Results are shown in Fig. 2(b). Since different classes feature different values of β and c, we plot a rescaled P(x)1/β as a function of n/c. Indeed, Eq. 2 becomes 1/(1 + x) (dashed line in Fig. 2b) for every degree class kmin, where x = n/c. In other words, we re-scale both axes assuming the empirical behavior is captured by Eq. 2. As shown in Table S1 in the Supplementary Material, the parameter values are independent of the degree class and suggest a weaker (β ∼ 10−1) effect than previously observed in social networks (0.48 ≤ β ≤ 2) (50). The close fit of the data to the predicted memory for different kmin indicates the applicability of Eq. 2 in the dynamics of buyer–seller relationships. While users have different propensities to explore new sellers, they follow the same mechanism: the more sellers a user has bought from, the less likely is their next purchase from a new seller.
Modeling buyer–seller networks
In order to understand possible mechanisms that drive the properties of buyer–seller networks, we propose an agent-based model aimed at capturing the patterns observed in the previous section. The main features of the model are:
Activity. The rate at which buyers make transactions. As shown in Fig. 1, in both e-commerce and DWMs buyers feature heterogeneous propensities to make purchases.
Memory. When making new transactions buyers can either choose a seller they already bought from or pick a new one.

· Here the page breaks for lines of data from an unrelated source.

/-!
# Nicolas's `A(x) = li(θ(x)) − π(x)`: monotonicity below the `θ`-crossover and the unconditional
# positive range (Nicolas 2017, Prop. 3.5 and Prop. 3.6 (i))

Topic: `Literature/NumberTheory/LFunctions`. Robin (Ann. Fac. Sci. Toulouse 6 (1984) 257–268,
Thm. 1) proved that "`A(x) = Li(θ(x)) − π(x) > 0` pour `x` assez grand" is EQUIVALENT to the Riemann
Hypothesis, and Nicolas (*Estimates of `li(θ(x)) − π(x)` and the Riemann Hypothesis*, Springer PROMS
221 (2017) 587–610) made it effective: RH ⟺ `A(x) > 0` for every `x ≥ 11` (Thm. 1.1 (1.8) with
Cor. 1.1). This file vendors, as THEOREMS, the two unconditional structural statements of that paper
that make the criterion's finite ranges cheap (survey row C18 of the rh-explicit slice (c) file
`run/shared/lean/pub/rh-explicit/survey/SLICE-arith.md` §7):

* `Nicolas2017_prop35_step` — the printed jump computation of **Prop. 3.5**: at a prime `p` with
  `θ(p) < p` one has `A(p) − A(p−) = −1 + ∫_{θ(p−)}^{θ(p)} dt/log t > log p / log θ(p) − 1 > 0`, so
  `A` does not decrease across `p`; between primes `A` is constant
  [cite: Nicolas2017, Prop. 3.5, proof (p. 14 of the HAL text hal-02078840)];
* `Nicolas2017_monotoneOn_of_theta_lt` — hence `A` is nondecreasing on `[3, X]` as soon as
  `θ(p) < p` for every prime `p ≤ X` (Prop. 3.5 prints this with `X = 1.39·10¹⁷`, the Platt–Trudgian
  range of `θ(x) < x`);
* `Nicolas2017_liThetaSubPi_eleven_pos` — `A(11) > 0` (printed: `A(11) = 0.1301…`; here certified as
  `li(log 2310) > 5` from Ramanujan's series by which `logIntegral` is defined, with `γ > 1/2`,
  `log 2310 ≥ 7.74`, `log 7.74 ≥ 2.046`, `log 2.046 ≥ 0.7155`);
* `Nicolas2017_pos_of_theta_lt` — `θ(p) < p ∀ p ≤ X` ⇒ `A(x) > 0` for `11 ≤ x ≤ X` (the mechanism of
  **Prop. 3.6 (i)**), and its two instances on printed `θ < x` ranges already in the tree:
  `Nicolas2017_prop36_i` — AS PRINTED, "(3.24) For `11 ≤ x ≤ 1.39·10¹⁷` we have `A(x) > 0`", from the
  named fact `PlattTrudgian2016_theta_lt` [cite: Nicolas2017, Prop. 3.6 (i)], and
  `Nicolas2017_pos_of_buthe2018` — the same for `11 ≤ x ≤ 10¹⁹` from `Buthe2018_thm2_theta` (Büthe,
  Math. Comp. 87 (2018) Thm. 2; NOT printed in [Nicolas2017], which predates it — a one-line
  consequence recorded for the survey's range cell).

NOT typed here (no new named facts, D-0026): the RH-conditional Thm. 1.1 ((1.6)–(1.10): the constants
`2 ± λ`, `λ = Σ_ρ 1/|ρ|² = 0.04619…`, `M = 5.0643…`) and the `¬RH ⇒ A(x) = Ω±(x^b)` half (Robin 1984,
Lemma 2) — both need the explicit formula for `Π(x)` with effective constants (L-size).

Conventions: `θ = Chebyshev.theta` (Mathlib), `π = Nat.primeCounting` (Mathlib, evaluated at `⌊x⌋₊`),
`li = Literature.NumberTheory.LFunctions.logIntegral` (Ramanujan-series definition; all its analytic
API used here — derivative `1/log`, strict monotonicity, summability — is PROVED in the
`LogIntegral*Proofs` files). `A` is only meaningful for `x ≥ 3` (`θ(x) > 1`); Nicolas uses `x ≥ 2`.

## References
* [Nicolas2017] J.-L. Nicolas, *Estimates of li(θ(x)) − π(x) and the Riemann Hypothesis*, in:
  Analytic Number Theory, Modular Forms and q-Hypergeometric Series, Springer PROMS 221 (2017)
  587–610, doi 10.1007/978-3-319-68376-8_32 (HAL hal-02078840). Prop. 3.5, Prop. 3.6 (i), Thm. 1.1.
* [Robin1984Toulouse] G. Robin, *Sur la différence Li(θ(x)) − π(x)*, Ann. Fac. Sci. Toulouse (5) 6
  (1984) 257–268, doi 10.5802/afst.611, Thm. 1.
* [PlattTrudgian2016Theta] D. J. Platt, T. S. Trudgian, Math. Comp. 85 (2016), Thm. 1
  (`PlattTrudgian2016_theta_lt`).
* [Buthe2018] J. Büthe, Math. Comp. 87 (2018) 1991–2009, Thm. 2 (`Buthe2018_thm2_theta`).
-/

noncomputable section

As shown in Fig. 2(b) and discussed above, buyers have a memory of the sellers they had interacted with, and this memory affects their future purchases.
Preferential attachment. The attractiveness (i.e. popularity) of a seller is proportional to the number of their sales. This attractiveness captures the fact that, in online marketplaces, sellers are rated based on the feedback they receive from the buyers (i.e. customer reviews), and buyers prefer sellers with higher ratings, other things equal (18,19,53–55). Here, we focus on the number of sales rather than sale volume to capture the fact that it is mainly frequency of transactions that matters for seller reputation.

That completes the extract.